Hablar de «cuidarse» se ha convertido en un tema de lo más popular.

Desde las noticias de Google a la conversación en la máquina del café, el tema de «eso de cuidarse», está siempre rondando. Pero ¿Es suficiente para cuidarse tomar 5 piezas de fruta al día? O hace falta otra cosa y eso del autocuidado sano quiere decir más…

¿En qué consiste exactamente eso del autocuidado y cómo se aprende?

AUTOCUIDADO SANO

¿Qué es el autocuidado?

La definición básica parece de lo más simple: El autocuidado es «eso de cuidarse», pero si lo haces contigo mismo ¿No?

Sí y no. El autocuidado, es también, algo más.

El autocuidado o la forma en la que nos cuidamos en las diferentes áreas de nuestra vida, obedece a un patrón de conducta.

Es decir, que el autocuidado es un conjunto de comportamientos que suelen darse de forma similar. Es, por tanto, estable en el tiempo y consistente entre situaciones.

Cada uno tenemos nuestro «estilo».

Al verlo así, podemos entender que, el autocuidado es el patrón comportamental que comprende las conductas que una persona lleva a cabo con el objetivo de promover o garantizar su bienestar, salud y seguridad y que tendemos a hacerlo de forma parecida a lo largo del tiempo.

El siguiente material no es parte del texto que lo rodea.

import Literature.MathematicalPhysics.QuantumFieldTheory.ConstructiveQFTWave0WilsonLoopRPProofs
import Literature.MathematicalPhysics.QuantumFieldTheory.ConstructiveQFTWave0OddRPProofs
import HarnessLib

/-!
# Reflection-positivity (Gram) inequalities for rectangular Wilson loops on the ODD torus

Theorem-only companion of `ConstructiveQFTWave0WilsonLoopRPProofs` (even torus) using the
reflection positivity of the odd torus `ConstructiveQFTWave0OddRPProofs` (`L = 2m + 1`, reflection
`θ t = 1 - t` fixing the hyperplane `t = 1/2` between sites and the hyperplane `t = m + 1` through
sites). For the rectangular Wilson loops `W_L(h) = ⟨W_{h × R}⟩_{Λ_L,β}` (`h` steps in the time
direction `0`, `R` steps in a spatial direction `j`, `wilsonLoop ρ 0 0 j h R`) we prove the two
Gram inequalities of the transfer-matrix formalism (Seiler LNP 159 §2) on odd tori, `β ≥ 0`:

* `gram_wilsonLoop_nonneg_odd_of_odd`: `0 ≤ ∑_{a,b ∈ S} c_a c_b W_L(a + b + 1)` (heights
  `a + 1 ≤ L/2`): loops bisected by the hyperplane between sites — the link staples and the
  covariance identity of the even file, with the lower-only substitution `translateLow`;
* `gram_wilsonLoop_nonneg_even_of_odd`: `0 ≤ ∑_{a,b ∈ S} c_a c_b W_L(a + b)` (heights `a ≤ L/2`):
  loops bisected by the site hyperplane `t = m + 1` — staples HANGING from that hyperplane
  (`hangStaple`), whose reflections are the standing staples above it
  (`hangStaple_timeReflect`, `rectangleHolonomy_eq_hang`).

All statements here are proved; the only definitions are the hanging staple, its base point
and its edge predicate. [folklore]
-/

open MeasureTheory Finset Complex
open scoped ComplexOrder ENNReal ComplexConjugate

namespace Literature.MathematicalPhysics.QuantumFieldTheory

noncomputable section

namespace WilsonLoopOddRP

open WilsonRP WilsonOddRP WilsonLoopRP
open Literature.RepresentationTheory.CompactGroups

/-- Rearranging a Gram double sum of matrix entries. [folklore] -/
private theorem sum_sum_mul_sum_sum {α : Type*} [Fintype α] (S : Finset ℕ) (f g : ℕ → α → α → ℂ) :
    ∑ i : α, ∑ l : α, (∑ a ∈ S, f a i l) * (∑ b ∈ S, g b i l) =
      ∑ a ∈ S, ∑ b ∈ S, ∑ i : α, ∑ l : α, f a i l * g b i l := by
  simp only [Finset.sum_mul_sum]
  calc ∑ i : α, ∑ l : α, ∑ a ∈ S, ∑ b ∈ S, f a i l * g b i l
      = ∑ i : α, ∑ a ∈ S, ∑ l : α, ∑ b ∈ S, f a i l * g b i l :=
        Finset.sum_congr rfl fun i _ => Finset.sum_comm
    _ = ∑ a ∈ S, ∑ i : α, ∑ l : α, ∑ b ∈ S, f a i l * g b i l := Finset.sum_comm
    _ = ∑ a ∈ S, ∑ i : α, ∑ b ∈ S, ∑ l : α, f a i l * g b i l :=
        Finset.sum_congr rfl fun a _ => Finset.sum_congr rfl fun i _ => Finset.sum_comm
    _ = ∑ a ∈ S, ∑ b ∈ S, ∑ i : α, ∑ l : α, f a i l * g b i l :=
        Finset.sum_congr rfl fun a _ => Finset.sum_comm

/-! ## Link-bisected rectangles on the odd torus -/

section Link

variable {d L N : ℕ} [NeZero d] [NeZero L] [Fact (1 < L)]
variable {G : Type*} [Group G] [TopologicalSpace G] [IsTopologicalGroup G] [CompactSpace G]
  [MeasurableSpace G] [BorelSpace G]
variable (ρ : G →* Matrix (Fin N) (Fin N) ℂ)

omit [NeZero L] in
/-- A positive link of the even bookkeeping is a positive, non-crossing link of the odd
bookkeeping (`1 ≤ t ≤ L/2`). [folklore] -/
theorem isOPosEdge_of_isPosEdge {e : Edge d L} (he : IsPosEdge e) : IsOPosEdge e ∧ ¬ IsLowerCross e := by
  rw [isPosEdge_iff] at he
  obtain ⟨h1, h2⟩ := he
  refine ⟨⟨h1, ?_⟩, fun hc => ?_⟩
  · split_ifs at h2 <;> omega
  · have := hc.2; omega

omit [NeZero L] in
/-- The reflection of a link of a link staple is not a crossing link. [folklore] -/
theorem not_isLowerCross_edgeReflect_of_isPosEdge {e : Edge d L} (he : IsPosEdge e) :
    ¬ IsLowerCross (edgeReflect e) := by
  intro hc
  have h := edgeReflect_of_isLowerCross (d := d) (L := L) hc
  rw [edgeReflect_edgeReflect] at h
  rw [h] at he
  exact (isOPosEdge_of_isPosEdge he).2 hc

omit [MeasurableSpace G] [BorelSpace G] in
/-- **The covariance identity on the odd torus** (lower-only substitution). [folklore] -/
theorem trace_rectangleHolonomy_translateLow (hρ : Continuous ρ) {j : Fin d} (hj : j ≠ 0)
    {R a b : ℕ} (ha : a + 1 ≤ L / 2) (hb : b + 1 ≤ L / 2) (U Y : GaugeConfig d L G) :
    (CompactGroup.unitarize ρ hρ
        (rectangleHolonomy (translateLow Y U) (tBase b) 0 j (a + b + 1) R)).trace =
      ∑ i, ∑ l, CompactGroup.unitarize ρ hρ (linkWord j R a (LatticeRP.splice lowerEdges (U, Y))) i l *
        conj (CompactGroup.unitarize ρ hρ (linkWord j R b U.timeReflect) i l) := by
  obtain ⟨hc0, hcR⟩ := isLowerCross_foot (L := L) j hj R
  obtain ⟨hΘ0, hΘR⟩ := timeReflect_apply_foot U hj R
  have hSa : linkStaple j R a (translateLow Y U) = linkStaple j R a U :=
    linkStaple_congr j R a fun _ he => translateLow_apply_of_not_isLowerCross Y U
      (isOPosEdge_of_isPosEdge (isPosEdge_of_isLinkStapleEdge hj ha he)).2
  have hSz : linkStaple j R a (LatticeRP.splice lowerEdges (U, Y)) = linkStaple j R a U :=
    linkStaple_congr j R a fun _ he => splice_apply_of_not_isLowerCross U Y
      (isOPosEdge_of_isPosEdge (isPosEdge_of_isLinkStapleEdge hj ha he)).2
  have hSb : linkStaple j R b (translateLow Y U).timeReflect = linkStaple j R b U.timeReflect :=
    linkStaple_congr j R b fun _ he => by
      rw [timeReflect_apply, timeReflect_apply, translateLow_apply_of_not_isLowerCross Y U
        (not_isLowerCross_edgeReflect_of_isPosEdge (isPosEdge_of_isLinkStapleEdge hj hb he))]
  rw [rectangleHolonomy_eq_link _ hj, CompactGroup.trace_conj_eq, ← trace_unitarize_mul_inv ρ hρ]
  unfold linkWord
  rw [translateLow_apply_of_isLowerCross Y U hc0, translateLow_apply_of_isLowerCross Y U hcR, hSa, hSb,
    splice_apply_of_isLowerCross U Y hc0, splice_apply_of_isLowerCross U Y hcR, hSz, hΘ0, hΘR]
  rw [show U (0, 0) * Y (0, 0) * linkStaple j R a U *
        (U ((0 : Site d L) + Pi.single j (R : ZMod L), 0) *
          Y ((0 : Site d L) + Pi.single j (R : ZMod L), 0))⁻¹ *
        (linkStaple j R b U.timeReflect)⁻¹ =
      U (0, 0) * (Y (0, 0) * linkStaple j R a U * (Y ((0 : Site d L) + Pi.single j (R : ZMod L), 0))⁻¹ *
        ((U (0, 0))⁻¹ * linkStaple j R b U.timeReflect *
          ((U ((0 : Site d L) + Pi.single j (R : ZMod L), 0))⁻¹)⁻¹)⁻¹) * (U (0, 0))⁻¹ by group,
    CompactGroup.trace_conj_eq]

/-- **Gram positivity for link-bisected rectangles on the odd torus** (complex form). [folklore] -/
theorem wilsonExpectation_gram_link_nonneg (hL : Odd L) (hL3 : 3 ≤ L) (hρ : Continuous ρ) {β : ℝ}
    (hβ : 0 ≤ β) {j : Fin d} (hj : j ≠ 0) (R : ℕ) (S : Finset ℕ) (hS : ∀ a ∈ S, a + 1 ≤ L / 2)
    (c : ℕ → ℝ) :
    0 ≤ wilsonExpectation ρ β fun U : GaugeConfig d L G => ∑ a ∈ S, ∑ b ∈ S, (c a * c b : ℂ) *
      (CompactGroup.unitarize ρ hρ (rectangleHolonomy U (tBase b) 0 j (a + b + 1) R)).trace := by
  set σ := CompactGroup.unitarize ρ hρ with hσdef
  refine wilsonExpectation_nonneg_of_oddCovariant ρ hL hL3 hρ hβ (K := Fin N × Fin N)
    (g := fun il V => ∑ a ∈ S, (c a : ℂ) * σ (linkWord j R a V) il.1 il.2)
    (fun il => Finset.measurable_sum _ fun a _ =>
      (entryMeasurable_linkWord ρ hρ j R a il.1 il.2).const_mul _)
    (Kg := ∑ a ∈ S, ‖(c a : ℂ)‖) (fun il V => ?_) (fun il => ?_) ?_ ?_
  · refine (norm_sum_le _ _).trans (Finset.sum_le_sum fun a _ => ?_)
    rw [norm_mul]
    exact mul_le_of_le_one_right (norm_nonneg _)
      (CompactGroup.norm_unitarize_apply_le_one ρ hρ _ _ _)
  · intro U V hUV
    refine Finset.sum_congr rfl fun a ha => ?_
    have hP : ∀ e, IsOPosEdge e → U e = V e := fun e he => hUV e (by simp [he])
    have hC : ∀ e, IsLowerCross e → U e = V e := fun e he => hUV e (by simp [he])
    obtain ⟨hc0, hcR⟩ := isLowerCross_foot (L := L) j hj R
    simp only [linkWord, hC _ hc0, hC _ hcR, linkStaple_congr j R a fun e he =>
      hP e (isOPosEdge_of_isPosEdge (isPosEdge_of_isLinkStapleEdge hj (hS a ha) he)).1]
  · refine Finset.measurable_sum _ fun a _ => Finset.measurable_sum _ fun b _ => ?_
    exact (entryMeasurable_rectangleHolonomy ρ hρ _ _ _ _ _).measurable_trace.const_mul _
  · intro U Y
    have hL' : (∑ a ∈ S, ∑ b ∈ S, (c a * c b : ℂ) *
        (σ (rectangleHolonomy (translateLow Y U) (tBase b) 0 j (a + b + 1) R)).trace) =
        ∑ a ∈ S, ∑ b ∈ S, ∑ i, ∑ l, (c a * c b : ℂ) *
          (σ (linkWord j R a (LatticeRP.splice lowerEdges (U, Y))) i l *
            conj (σ (linkWord j R b U.timeReflect) i l)) := by
      refine Finset.sum_congr rfl fun a ha => Finset.sum_congr rfl fun b hb => ?_
      rw [trace_rectangleHolonomy_translateLow ρ hρ hj (hS a ha) (hS b hb) U Y, Finset.mul_sum]
      refine Finset.sum_congr rfl fun i _ => ?_
      rw [Finset.mul_sum]
    rw [hL', Fintype.sum_prod_type]
    simp only [map_sum, map_mul, Complex.conj_ofReal]
    rw [sum_sum_mul_sum_sum]
    refine Finset.sum_congr rfl fun a _ => Finset.sum_congr rfl fun b _ =>
      Finset.sum_congr rfl fun i _ => Finset.sum_congr rfl fun l _ => by ring

end Link

/-! ## Rectangles bisected by the site hyperplane `t = L/2 + 1`: hanging staples -/

section Hang

variable {d L : ℕ} [NeZero d] {G : Type*} [Group G]

/-- The base point `(L/2 + 1 - a, 0⃗)` of the hanging staple of height `a`. [folklore] -/
def hangBase (a : ℕ) : Site d L :=
  (0 : Site d L) + Pi.single 0 ((((L / 2 + 1 : ℕ) : ZMod L)) - (a : ZMod L))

Además cómo nos cuidamos,  es mucho más que comer verdura y hacer deporte.

El patrón de autocuidado de una persona se extiende a todas las áreas funcionales en que una persona se desarrolla, es decir que:

El autocuidado es la forma en la que cuidamos de nosotros mismos físicamente, emocionalmente, psicológicamente y en nuestras relaciones.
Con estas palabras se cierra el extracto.